= Idoneal number =

Mathematical concept in prime numbers

In mathematics, Euler's idoneal numbers (also called suitable numbers or convenient numbers) are the positive integers D such that any integer expressible in only one way as x^{2} ± Dy^{2} (where x^{2} is relatively prime to Dy^{2}) is a prime power or twice a prime power. In particular, a number that has two distinct representations as a sum of two squares is composite. Every idoneal number generates a set containing infinitely many primes and missing infinitely many other primes.

==Definition==
A positive integer n is idoneal if and only if it cannot be written as ab + bc + ac for distinct positive integers a, b, and c.

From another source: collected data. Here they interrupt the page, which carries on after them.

import Summits.HodgeConjecture.HodgeConjecture.Theorems.MarkmanPartnerTransportPartnerTransportCycleDescent
import Summits.HodgeConjecture.HodgeConjecture.Theorems.MarkmanPartnerTransportLowPicardRMPartneredCells
import Summits.HodgeConjecture.HodgeConjecture.Theorems.MarkmanPartnerTransportLowPicardRMCellsKappa
import Summits.HodgeConjecture.HodgeConjecture.Theorems.MarkmanPartnerTransportPicardThreeK3SquaresQuotientDescent

/-!
# Route MarkmanPartnerTransport · crux #5 `LowPicardRealMultiplication` (stmt-HodgeConjecture-19653) —
# «PARTNERED LOSSLESS IFF»: for a partnered member of a cell, HC⁴(X) ⟺ HC⁴(S × S) ⟺ ONE cycle on the K3 partner

Cell hodge-nonav, chapter ROUTE-P1AL; planner p1 g40 GO (E) (2026-08-28T18:43Z), file 2∕2 (leaf: imports the route file
through `…LowPicardRMPartneredCells`); prover seat hodge-nonav-20241-p1 (gen 16). `--supports stmt-HodgeConjecture-19653` helper.

The partner reduction of «PARTNERED CELLS» (`hodgeConjectureFor_of_partner_of_rmGenerator_of_cycleInduced_natDegree`: ONE
cycle-induced endomorphism of eigenvalue degree `d` on the K3 partner `S` ⟹ HC⁴(X)) is EXACT:

* `exists_oneCycleK3_of_partner_of_hodgeConjectureFor` — **HC⁴(X) ⟹ `OneCycleK3[S, hS, d]`** for a marked
  `K3^{[2]}`-type `X` with `RMgen[X, φ, z, d]` and a K3 partner `(S, η, p, x, g)` ((g1), (g2), (g5)): compress the RM
  generator to `t_X = π_T θ_X π_T` (admissible, `q`-self-adjoint, same eigenvalue; `exists_transcendentalProjector`);
  HC⁴(X) makes `κ_{t_X}` algebraic (`OrphanSR.kappaClass_mem_algebraicClasses_of_hodgeConjectureFor`, fact-free), T3C
  (`exists_corrAction_eq_of_kappaClass`; Verbitsky–Guan + Charles–Markman) makes `t_X` cycle-induced, and «CYCLE DESCENT»
  (`exists_cycleInduced_descent_of_partner_of_facts`, file 1) carries it to a cycle-induced transcendental endomorphism
  of `S` with the same eigenvalue, of degree `d`;
* **`hodgeConjectureFor_partnerSquare_of_hodgeConjectureFor`** — HC⁴(X) ⟹ HC⁴(S ⊗ S) (then «K3-CELL-GEN SOCKET» with the
  descended generator of «PARTNER-RM-TYPE»);
* **`hodgeConjectureFor_iff_partnerSquare`** — HC⁴(X) ⟺ HC⁴(S ⊗ S) (⟸ is `PartnerTransport`);
* **`hodgeConjectureFor_iff_oneCycleK3_of_partner`** — HC⁴(X) ⟺ `OneCycleK3[S, hS, d]`;
* **`cellHC_iff_oneCycleK3_of_partner (ρ d)`** — BY NAME on every cell: HC⁴ for all partnered members of the cell
  `(ρ, d)` ⟺ one cycle of eigenvalue degree `d` on every partner (the partner datum (g1), (g2), (g5) EXPLICIT on both
  sides; nothing smuggled).

WHY NO SELF-ADJOINTNESS ∕ ¬CM HYPOTHESIS: only the `q`-self-adjoint RM generator `θ_X` of the `RMgen` datum is
transported (so T3C applies to it), and on `S` everything else is a rational POLYNOMIAL in the descended generator
(«PARTNER-RM-TYPE» + «K3-CELL-GEN»); for a general K3 square the anti-self-adjoint part of a CM endomorphism field would
have no class in `H⁴(X) = Sym² H²(X)` at all — consistent, and irrelevant inside the RM cells.

CONDITIONAL on {`Beauville1983_hilbertSquare_markedIncidence`, `Beauville1983_hilbertSquare_blowupDiagonal_surjection`
(⟸ only), `OGrady2008_dualBBFClass_algebraic`, `Markman2024_rationalHodgeIsometry_lift_algebraic_marked` (⟸ only),
`Markman2024_rationalHodgeIsometry_algebraic_marked`, `Voisin2003_cupProduct_algebraicClasses`,
`Huybrechts_K3_marking_exists`, `VerbitskyGuan_cohomology_K3HilbertSquareType`,
`CharlesMarkman2013_lefschetzStandard_K3HilbertType`}; no definition, no sorry, no new named fact. Credits nothing:
neither side of any iff is proved here; the crux and HC stay open.

References: E. Markman, Compos. Math. 160 (2024) Thm. 1.1, 1.4; F. Charles, E. Markman, Compos. Math. 149 (2013)
Thm. 1.1; A. Beauville, J. Differential Geom. 18 (1983) §6; K. O'Grady, Commun. Contemp. Math. 10 (2008) §3; B. van
Geemen, M. Schütt, Forum Math. Sigma 13 (2025) e2, §4.8, Rem. 4.9; Yu. G. Zarhin, J. reine angew. Math. 341 (1983) Thm. 1.5.1.
-/

noncomputable section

It is sufficient to consider the set {n + k^{2} | 3 . k^{2} ≤ n ∧ gcd(n, k) = 1}; if all these numbers are of the form p, p^{2}, 2 · p or 2^{s} for some integer s, where p is a prime, then n is idoneal.

==Conjecturally complete listing==

Unsolved problem in mathematics: Are there 65, 66 or 67 idoneal numbers?

The 65 idoneal numbers found by Leonhard Euler and Carl Friedrich Gauss and conjectured to be the only such numbers are
1, 2, 3, 4, 5, 6, 7, 8, 9, 10, 12, 13, 15, 16, 18, 21, 22, 24, 25, 28, 30, 33, 37, 40, 42, 45, 48, 57, 58, 60, 70, 72, 78, 85, 88, 93, 102, 105, 112, 120, 130, 133, 165, 168, 177, 190, 210, 232, 240, 253, 273, 280, 312, 330, 345, 357, 385, 408, 462, 520, 760, 840, 1320, 1365, and 1848 .
Results of Peter J. Weinberger from 1973 imply that at most two other idoneal numbers exist, and that the list above is complete if the generalized Riemann hypothesis holds (some sources incorrectly claim that Weinberger's results imply that there is at most one other idoneal number).